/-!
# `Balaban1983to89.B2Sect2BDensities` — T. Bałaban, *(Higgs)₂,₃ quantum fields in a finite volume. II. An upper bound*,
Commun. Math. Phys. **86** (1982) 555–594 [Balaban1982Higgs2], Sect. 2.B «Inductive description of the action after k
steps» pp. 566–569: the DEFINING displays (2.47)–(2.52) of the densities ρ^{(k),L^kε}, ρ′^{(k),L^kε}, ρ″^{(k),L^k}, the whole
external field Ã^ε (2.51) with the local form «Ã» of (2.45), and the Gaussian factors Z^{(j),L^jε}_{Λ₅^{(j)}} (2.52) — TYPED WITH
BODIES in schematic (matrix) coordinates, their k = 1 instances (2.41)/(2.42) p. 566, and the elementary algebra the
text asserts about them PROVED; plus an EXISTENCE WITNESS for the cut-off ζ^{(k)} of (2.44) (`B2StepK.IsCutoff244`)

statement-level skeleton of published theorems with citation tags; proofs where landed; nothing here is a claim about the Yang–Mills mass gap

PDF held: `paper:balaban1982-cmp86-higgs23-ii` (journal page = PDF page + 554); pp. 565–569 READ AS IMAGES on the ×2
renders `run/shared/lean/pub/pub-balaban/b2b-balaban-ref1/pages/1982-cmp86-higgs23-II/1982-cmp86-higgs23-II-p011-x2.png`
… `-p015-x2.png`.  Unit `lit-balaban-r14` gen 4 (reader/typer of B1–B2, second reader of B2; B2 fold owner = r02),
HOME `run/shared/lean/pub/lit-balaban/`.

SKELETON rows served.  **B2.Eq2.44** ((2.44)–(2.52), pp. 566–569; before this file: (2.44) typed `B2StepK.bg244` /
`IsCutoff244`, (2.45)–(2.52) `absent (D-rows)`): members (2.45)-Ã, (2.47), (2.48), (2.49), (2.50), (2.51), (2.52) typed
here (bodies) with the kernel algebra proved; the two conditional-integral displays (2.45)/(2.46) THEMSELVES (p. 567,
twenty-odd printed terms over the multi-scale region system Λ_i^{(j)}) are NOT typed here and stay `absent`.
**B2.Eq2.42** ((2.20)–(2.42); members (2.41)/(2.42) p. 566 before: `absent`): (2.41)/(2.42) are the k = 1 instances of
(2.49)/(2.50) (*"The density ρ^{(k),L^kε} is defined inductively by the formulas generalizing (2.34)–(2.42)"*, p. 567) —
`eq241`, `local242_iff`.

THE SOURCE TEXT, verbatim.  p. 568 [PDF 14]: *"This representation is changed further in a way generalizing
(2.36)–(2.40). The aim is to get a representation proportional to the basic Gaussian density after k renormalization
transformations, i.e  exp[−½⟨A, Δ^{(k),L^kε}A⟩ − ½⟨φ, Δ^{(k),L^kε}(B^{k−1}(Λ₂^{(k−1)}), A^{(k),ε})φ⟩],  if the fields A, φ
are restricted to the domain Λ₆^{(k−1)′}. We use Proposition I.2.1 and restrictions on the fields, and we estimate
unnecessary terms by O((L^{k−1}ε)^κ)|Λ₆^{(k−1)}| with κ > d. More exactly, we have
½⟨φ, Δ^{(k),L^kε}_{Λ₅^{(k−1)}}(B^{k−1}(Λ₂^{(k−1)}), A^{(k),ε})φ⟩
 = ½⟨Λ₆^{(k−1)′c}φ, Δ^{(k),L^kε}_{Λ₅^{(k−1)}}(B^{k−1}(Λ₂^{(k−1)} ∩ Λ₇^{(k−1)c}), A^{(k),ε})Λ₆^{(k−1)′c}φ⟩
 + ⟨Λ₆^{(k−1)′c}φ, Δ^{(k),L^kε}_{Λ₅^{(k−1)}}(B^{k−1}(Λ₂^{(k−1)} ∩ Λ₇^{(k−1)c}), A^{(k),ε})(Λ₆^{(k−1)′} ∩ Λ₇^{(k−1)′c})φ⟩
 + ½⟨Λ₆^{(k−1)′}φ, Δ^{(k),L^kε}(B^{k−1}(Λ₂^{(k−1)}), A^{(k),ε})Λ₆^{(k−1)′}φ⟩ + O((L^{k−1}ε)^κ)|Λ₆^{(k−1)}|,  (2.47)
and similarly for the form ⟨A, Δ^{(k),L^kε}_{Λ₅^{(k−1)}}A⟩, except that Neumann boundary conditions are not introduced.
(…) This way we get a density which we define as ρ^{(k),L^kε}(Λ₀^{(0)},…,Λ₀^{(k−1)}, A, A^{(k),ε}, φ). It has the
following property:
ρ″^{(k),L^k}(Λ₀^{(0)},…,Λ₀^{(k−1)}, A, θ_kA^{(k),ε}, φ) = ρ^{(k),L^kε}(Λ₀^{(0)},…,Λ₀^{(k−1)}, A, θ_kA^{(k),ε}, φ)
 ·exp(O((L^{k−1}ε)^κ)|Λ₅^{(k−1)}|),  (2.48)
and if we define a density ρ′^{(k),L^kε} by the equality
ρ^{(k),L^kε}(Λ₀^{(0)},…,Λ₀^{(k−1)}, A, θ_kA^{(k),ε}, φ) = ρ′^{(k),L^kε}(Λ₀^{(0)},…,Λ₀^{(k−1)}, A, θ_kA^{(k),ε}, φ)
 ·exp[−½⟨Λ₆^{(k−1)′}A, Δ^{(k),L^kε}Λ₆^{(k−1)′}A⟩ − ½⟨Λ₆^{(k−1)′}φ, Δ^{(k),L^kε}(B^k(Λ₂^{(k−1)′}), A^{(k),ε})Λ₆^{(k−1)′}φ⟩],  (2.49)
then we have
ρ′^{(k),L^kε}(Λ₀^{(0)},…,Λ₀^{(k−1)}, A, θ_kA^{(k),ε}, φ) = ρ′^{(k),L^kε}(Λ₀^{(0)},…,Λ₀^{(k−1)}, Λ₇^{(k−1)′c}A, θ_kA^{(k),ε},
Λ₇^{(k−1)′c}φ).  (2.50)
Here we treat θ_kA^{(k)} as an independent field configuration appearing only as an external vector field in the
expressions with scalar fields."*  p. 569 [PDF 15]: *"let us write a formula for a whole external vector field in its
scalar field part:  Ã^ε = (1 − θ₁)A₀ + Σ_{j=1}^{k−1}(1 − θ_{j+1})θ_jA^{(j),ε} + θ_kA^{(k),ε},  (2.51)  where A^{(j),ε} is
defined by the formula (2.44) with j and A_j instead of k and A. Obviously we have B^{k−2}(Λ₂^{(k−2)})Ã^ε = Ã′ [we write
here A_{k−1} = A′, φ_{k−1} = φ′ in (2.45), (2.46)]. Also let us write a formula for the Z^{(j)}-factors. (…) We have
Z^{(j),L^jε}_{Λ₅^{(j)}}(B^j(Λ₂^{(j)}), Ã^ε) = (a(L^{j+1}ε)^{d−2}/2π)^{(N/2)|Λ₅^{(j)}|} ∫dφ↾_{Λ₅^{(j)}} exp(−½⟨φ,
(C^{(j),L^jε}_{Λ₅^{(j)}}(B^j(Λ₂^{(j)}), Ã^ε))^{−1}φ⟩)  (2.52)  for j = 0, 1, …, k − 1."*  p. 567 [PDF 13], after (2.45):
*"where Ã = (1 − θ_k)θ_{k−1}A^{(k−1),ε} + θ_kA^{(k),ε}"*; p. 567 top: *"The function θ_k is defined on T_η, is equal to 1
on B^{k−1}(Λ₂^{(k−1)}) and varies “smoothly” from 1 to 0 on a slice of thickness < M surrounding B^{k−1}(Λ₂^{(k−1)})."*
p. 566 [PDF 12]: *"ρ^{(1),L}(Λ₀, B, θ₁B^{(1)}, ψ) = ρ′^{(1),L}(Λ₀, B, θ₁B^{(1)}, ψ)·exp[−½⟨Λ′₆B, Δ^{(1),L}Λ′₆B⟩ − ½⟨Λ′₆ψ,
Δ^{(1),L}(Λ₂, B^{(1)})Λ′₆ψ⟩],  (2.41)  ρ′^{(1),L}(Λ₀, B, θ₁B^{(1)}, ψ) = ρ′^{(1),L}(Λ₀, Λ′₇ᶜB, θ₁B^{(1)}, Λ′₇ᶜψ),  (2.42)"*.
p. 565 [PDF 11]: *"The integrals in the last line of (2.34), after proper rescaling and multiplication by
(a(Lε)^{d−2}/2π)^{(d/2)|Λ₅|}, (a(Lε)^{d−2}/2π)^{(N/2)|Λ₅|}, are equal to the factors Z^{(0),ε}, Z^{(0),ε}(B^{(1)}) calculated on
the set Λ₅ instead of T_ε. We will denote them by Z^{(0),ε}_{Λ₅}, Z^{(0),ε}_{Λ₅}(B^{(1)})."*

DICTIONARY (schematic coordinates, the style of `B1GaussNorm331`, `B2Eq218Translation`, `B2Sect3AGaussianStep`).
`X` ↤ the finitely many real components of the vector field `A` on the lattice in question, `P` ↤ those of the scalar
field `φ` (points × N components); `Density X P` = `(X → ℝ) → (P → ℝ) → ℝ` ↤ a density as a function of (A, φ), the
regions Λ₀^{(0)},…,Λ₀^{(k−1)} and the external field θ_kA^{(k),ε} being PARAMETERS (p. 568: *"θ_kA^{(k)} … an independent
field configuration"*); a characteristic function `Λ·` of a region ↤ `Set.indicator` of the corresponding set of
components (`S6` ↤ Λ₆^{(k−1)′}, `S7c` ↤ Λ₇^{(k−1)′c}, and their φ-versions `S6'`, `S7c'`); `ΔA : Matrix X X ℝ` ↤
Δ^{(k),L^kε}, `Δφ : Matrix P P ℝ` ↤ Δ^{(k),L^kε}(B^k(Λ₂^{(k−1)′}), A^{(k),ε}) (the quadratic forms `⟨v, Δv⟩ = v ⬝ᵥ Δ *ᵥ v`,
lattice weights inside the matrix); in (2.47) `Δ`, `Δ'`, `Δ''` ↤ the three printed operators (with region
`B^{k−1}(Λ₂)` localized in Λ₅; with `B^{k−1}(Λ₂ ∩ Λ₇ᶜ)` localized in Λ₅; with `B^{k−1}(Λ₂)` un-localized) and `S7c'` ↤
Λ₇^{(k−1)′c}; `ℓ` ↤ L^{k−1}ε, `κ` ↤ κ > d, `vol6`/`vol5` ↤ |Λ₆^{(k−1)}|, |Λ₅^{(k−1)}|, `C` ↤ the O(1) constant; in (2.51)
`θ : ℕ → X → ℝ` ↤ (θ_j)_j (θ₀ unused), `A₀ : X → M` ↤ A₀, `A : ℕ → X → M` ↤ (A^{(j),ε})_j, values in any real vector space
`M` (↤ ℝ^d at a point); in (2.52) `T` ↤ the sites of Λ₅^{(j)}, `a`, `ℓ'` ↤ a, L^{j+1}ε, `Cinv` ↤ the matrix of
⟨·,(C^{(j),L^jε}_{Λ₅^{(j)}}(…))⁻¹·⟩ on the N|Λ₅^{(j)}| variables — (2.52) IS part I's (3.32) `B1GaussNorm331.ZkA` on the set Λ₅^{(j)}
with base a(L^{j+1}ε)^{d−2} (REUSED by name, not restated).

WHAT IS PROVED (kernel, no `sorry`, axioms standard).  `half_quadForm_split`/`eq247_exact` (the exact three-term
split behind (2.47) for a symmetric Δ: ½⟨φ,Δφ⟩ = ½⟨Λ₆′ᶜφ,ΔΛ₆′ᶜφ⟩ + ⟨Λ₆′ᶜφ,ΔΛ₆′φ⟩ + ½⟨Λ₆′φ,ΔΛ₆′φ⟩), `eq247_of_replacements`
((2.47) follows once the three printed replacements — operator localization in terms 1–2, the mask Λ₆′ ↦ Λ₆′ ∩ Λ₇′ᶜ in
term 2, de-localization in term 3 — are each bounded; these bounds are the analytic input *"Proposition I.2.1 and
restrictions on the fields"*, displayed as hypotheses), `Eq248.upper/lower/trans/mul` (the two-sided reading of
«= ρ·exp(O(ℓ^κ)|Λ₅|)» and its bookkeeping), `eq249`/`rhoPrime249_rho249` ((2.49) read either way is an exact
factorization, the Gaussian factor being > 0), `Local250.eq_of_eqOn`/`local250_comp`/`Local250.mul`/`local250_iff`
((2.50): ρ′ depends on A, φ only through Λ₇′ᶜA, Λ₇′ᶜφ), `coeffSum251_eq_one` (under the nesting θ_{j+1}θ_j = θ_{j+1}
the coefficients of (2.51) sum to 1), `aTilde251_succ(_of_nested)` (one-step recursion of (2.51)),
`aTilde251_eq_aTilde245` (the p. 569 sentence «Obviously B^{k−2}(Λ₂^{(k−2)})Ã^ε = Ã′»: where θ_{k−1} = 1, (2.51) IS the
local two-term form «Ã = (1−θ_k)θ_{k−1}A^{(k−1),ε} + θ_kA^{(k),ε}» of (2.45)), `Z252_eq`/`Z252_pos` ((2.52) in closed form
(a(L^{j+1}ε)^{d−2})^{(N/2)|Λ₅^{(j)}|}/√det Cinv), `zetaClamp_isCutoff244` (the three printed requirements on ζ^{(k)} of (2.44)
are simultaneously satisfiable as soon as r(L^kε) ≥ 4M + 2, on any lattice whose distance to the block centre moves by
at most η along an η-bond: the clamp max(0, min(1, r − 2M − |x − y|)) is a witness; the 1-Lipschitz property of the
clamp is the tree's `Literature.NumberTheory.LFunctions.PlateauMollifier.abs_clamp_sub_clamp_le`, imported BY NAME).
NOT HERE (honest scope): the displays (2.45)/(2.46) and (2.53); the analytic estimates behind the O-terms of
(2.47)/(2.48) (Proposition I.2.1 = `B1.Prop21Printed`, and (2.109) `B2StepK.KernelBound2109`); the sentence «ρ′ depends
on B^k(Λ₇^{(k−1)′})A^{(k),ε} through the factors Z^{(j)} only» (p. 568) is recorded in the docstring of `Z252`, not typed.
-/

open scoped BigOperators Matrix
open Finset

- [Your goal]: Please return every line from the one that contains "local two-term form" through the end of the entries, exactly, leaving out all others.

- [Task response]:
local two-term form «Ã = (1−θ_k)θ_{k−1}A^{(k−1),ε} + θ_kA^{(k),ε}» of (2.45)), `Z252_eq`/`Z252_pos` ((2.52) in closed form
(a(L^{j+1}ε)^{d−2})^{(N/2)|Λ₅^{(j)}|}/√det Cinv), `zetaClamp_isCutoff244` (the three printed requirements on ζ^{(k)} of (2.44)
are simultaneously satisfiable as soon as r(L^kε) ≥ 4M + 2, on any lattice whose distance to the block centre moves by
at most η along an η-bond: the clamp max(0, min(1, r − 2M − |x − y|)) is a witness; the 1-Lipschitz property of the
clamp is the tree's `Literature.NumberTheory.LFunctions.PlateauMollifier.abs_clamp_sub_clamp_le`, imported BY NAME).
NOT HERE (honest scope): the displays (2.45)/(2.46) and (2.53); the analytic estimates behind the O-terms of
(2.47)/(2.48) (Proposition I.2.1 = `B1.Prop21Printed`, and (2.109) `B2StepK.KernelBound2109`); the sentence «ρ′ depends
on B^k(Λ₇^{(k−1)′})A^{(k),ε} through the factors Z^{(j)} only» (p. 568) is recorded in the docstring of `Z252`, not typed.
-/

open scoped BigOperators Matrix
open Finset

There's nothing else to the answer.